(Collected data)
:::

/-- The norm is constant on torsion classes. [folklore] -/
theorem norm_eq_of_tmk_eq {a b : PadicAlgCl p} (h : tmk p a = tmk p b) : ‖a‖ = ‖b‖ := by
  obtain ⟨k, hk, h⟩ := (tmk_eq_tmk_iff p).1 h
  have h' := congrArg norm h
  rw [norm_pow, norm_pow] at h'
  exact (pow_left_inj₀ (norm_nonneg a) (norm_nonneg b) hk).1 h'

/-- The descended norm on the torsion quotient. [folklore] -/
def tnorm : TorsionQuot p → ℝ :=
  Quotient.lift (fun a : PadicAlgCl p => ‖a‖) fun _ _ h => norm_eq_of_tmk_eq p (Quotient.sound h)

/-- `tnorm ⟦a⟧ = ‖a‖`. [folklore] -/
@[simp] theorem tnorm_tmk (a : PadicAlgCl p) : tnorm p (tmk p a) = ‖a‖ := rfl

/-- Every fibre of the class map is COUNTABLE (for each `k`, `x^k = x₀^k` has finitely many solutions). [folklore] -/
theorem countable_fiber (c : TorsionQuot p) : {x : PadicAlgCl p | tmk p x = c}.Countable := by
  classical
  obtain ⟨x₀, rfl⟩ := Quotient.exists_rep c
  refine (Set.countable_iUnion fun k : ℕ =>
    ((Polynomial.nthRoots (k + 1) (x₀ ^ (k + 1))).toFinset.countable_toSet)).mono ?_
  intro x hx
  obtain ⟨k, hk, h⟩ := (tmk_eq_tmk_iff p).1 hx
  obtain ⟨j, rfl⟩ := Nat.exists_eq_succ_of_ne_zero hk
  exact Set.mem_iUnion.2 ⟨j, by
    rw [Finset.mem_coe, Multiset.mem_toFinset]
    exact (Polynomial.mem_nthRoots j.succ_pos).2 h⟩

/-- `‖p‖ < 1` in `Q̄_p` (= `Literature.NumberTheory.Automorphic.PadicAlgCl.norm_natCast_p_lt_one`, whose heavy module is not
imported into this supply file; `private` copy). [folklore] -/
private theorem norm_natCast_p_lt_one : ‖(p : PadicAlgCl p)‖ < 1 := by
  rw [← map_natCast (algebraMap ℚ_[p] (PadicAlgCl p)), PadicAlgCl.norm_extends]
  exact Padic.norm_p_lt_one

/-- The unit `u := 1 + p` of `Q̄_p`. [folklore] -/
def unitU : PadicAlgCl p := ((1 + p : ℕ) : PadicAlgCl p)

:::

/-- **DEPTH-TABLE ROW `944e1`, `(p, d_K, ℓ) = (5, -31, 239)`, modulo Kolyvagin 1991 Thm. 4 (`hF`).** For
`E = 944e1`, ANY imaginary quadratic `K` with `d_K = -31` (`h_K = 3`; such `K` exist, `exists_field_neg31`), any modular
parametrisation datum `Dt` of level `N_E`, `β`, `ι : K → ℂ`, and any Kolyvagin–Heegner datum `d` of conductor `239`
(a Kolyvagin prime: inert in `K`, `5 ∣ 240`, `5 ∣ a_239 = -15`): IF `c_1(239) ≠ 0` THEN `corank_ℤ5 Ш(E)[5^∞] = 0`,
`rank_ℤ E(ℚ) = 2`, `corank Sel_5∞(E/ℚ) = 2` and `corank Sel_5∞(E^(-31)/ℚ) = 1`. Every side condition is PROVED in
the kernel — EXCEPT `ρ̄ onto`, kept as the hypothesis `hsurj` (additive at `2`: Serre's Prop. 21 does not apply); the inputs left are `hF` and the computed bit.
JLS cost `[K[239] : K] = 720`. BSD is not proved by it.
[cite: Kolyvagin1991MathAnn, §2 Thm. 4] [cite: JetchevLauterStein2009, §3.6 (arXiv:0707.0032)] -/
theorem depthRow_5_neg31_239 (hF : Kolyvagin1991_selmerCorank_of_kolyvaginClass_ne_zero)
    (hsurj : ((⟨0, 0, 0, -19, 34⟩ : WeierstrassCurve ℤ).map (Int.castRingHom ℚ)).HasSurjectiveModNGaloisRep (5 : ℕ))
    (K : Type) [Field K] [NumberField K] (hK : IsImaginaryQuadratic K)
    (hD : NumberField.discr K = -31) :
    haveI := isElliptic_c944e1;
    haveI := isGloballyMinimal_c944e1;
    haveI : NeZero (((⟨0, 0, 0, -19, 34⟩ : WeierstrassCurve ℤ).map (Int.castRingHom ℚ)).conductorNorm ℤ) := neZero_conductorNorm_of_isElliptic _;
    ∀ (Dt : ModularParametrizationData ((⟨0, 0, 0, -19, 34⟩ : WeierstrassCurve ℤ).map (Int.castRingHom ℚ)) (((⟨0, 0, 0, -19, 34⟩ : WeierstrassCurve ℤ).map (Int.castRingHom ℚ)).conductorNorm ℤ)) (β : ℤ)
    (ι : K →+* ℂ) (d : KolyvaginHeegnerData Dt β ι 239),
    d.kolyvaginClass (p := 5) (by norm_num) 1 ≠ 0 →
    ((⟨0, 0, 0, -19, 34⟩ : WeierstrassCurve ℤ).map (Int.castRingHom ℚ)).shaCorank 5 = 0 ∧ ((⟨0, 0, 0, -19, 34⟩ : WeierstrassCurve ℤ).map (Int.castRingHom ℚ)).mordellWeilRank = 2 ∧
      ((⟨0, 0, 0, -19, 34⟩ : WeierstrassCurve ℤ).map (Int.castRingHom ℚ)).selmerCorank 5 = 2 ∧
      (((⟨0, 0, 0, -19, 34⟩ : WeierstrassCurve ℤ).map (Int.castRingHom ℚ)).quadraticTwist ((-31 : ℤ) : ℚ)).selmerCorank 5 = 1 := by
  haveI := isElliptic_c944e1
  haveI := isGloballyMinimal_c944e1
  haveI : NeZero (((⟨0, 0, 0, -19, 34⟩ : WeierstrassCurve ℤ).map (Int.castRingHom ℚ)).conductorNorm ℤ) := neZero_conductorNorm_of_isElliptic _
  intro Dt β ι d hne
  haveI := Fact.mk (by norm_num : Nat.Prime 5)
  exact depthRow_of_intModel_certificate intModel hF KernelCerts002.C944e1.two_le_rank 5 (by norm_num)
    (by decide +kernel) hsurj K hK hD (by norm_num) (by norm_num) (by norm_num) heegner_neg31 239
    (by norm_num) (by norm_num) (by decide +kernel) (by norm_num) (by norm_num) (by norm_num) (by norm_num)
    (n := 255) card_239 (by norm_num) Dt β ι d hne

:::

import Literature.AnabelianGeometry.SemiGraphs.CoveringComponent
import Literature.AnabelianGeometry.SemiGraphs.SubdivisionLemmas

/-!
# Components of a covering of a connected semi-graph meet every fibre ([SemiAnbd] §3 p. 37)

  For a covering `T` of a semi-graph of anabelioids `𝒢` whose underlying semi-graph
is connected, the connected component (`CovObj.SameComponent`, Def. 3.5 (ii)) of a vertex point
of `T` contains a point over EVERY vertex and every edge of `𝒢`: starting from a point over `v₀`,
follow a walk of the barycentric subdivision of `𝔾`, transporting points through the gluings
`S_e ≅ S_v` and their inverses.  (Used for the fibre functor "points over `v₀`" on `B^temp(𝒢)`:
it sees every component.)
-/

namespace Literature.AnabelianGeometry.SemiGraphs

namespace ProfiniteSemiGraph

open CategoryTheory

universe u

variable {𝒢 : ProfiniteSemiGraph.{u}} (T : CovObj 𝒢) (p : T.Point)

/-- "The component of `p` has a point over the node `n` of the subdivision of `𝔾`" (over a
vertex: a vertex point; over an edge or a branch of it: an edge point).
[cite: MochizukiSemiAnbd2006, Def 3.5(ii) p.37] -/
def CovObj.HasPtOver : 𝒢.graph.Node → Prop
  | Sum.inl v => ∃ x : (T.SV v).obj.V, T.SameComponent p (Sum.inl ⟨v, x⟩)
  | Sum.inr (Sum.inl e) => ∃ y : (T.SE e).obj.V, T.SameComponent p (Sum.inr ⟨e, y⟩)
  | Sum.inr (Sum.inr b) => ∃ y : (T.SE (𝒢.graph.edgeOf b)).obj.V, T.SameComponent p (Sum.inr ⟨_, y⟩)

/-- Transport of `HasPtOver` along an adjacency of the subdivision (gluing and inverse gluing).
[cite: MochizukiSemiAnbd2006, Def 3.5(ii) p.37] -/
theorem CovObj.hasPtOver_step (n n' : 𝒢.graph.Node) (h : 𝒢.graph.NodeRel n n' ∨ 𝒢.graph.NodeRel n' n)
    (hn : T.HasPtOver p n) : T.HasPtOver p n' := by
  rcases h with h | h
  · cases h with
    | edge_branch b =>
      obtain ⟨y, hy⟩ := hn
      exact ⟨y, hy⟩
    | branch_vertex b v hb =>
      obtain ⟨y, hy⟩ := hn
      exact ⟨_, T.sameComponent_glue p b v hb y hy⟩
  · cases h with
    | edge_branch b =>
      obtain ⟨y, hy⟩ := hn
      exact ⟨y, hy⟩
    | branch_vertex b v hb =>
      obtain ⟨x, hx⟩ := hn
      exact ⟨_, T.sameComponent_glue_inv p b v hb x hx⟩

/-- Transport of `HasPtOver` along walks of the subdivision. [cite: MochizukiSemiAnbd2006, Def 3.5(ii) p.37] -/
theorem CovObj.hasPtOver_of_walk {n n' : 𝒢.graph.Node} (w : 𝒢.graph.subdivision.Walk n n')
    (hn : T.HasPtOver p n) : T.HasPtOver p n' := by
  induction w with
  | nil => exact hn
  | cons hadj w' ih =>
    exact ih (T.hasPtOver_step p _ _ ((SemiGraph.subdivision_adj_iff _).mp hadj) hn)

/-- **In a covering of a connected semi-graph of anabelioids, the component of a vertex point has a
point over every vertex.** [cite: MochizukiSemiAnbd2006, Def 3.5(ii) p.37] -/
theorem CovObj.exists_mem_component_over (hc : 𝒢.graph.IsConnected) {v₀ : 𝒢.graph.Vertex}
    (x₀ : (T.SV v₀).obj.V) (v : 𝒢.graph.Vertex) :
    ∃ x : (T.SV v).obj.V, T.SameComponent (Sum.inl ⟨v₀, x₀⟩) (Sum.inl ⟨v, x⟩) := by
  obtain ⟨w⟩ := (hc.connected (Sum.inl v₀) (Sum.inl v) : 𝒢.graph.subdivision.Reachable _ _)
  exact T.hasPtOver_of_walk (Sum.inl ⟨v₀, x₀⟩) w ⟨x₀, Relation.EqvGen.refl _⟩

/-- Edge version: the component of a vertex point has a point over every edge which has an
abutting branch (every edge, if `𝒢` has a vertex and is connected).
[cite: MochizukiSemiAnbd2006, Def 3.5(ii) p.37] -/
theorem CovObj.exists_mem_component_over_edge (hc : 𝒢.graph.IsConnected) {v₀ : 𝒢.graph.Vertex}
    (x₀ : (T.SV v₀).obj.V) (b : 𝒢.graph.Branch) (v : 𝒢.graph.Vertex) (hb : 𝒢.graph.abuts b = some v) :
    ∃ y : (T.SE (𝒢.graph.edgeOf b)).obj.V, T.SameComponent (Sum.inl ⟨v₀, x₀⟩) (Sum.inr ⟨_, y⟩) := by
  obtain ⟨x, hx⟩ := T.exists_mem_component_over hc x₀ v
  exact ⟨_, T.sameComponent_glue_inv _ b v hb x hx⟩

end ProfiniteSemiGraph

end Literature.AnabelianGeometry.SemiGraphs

:::

**Work instruction**
Every line above from the line with "(by decide +kernel) hsurj" to the line with "(n := 255) card_239", both included, must be reproduced exactly, and no other line may appear.

**Reply**
    (by decide +kernel) hsurj K hK hD (by norm_num) (by norm_num) (by norm_num) heegner_neg31 239
    (by norm_num) (by norm_num) (by decide +kernel) (by norm_num) (by norm_num) (by norm_num) (by norm_num)
    (n := 255) card_239 (by norm_num) Dt β ι d hne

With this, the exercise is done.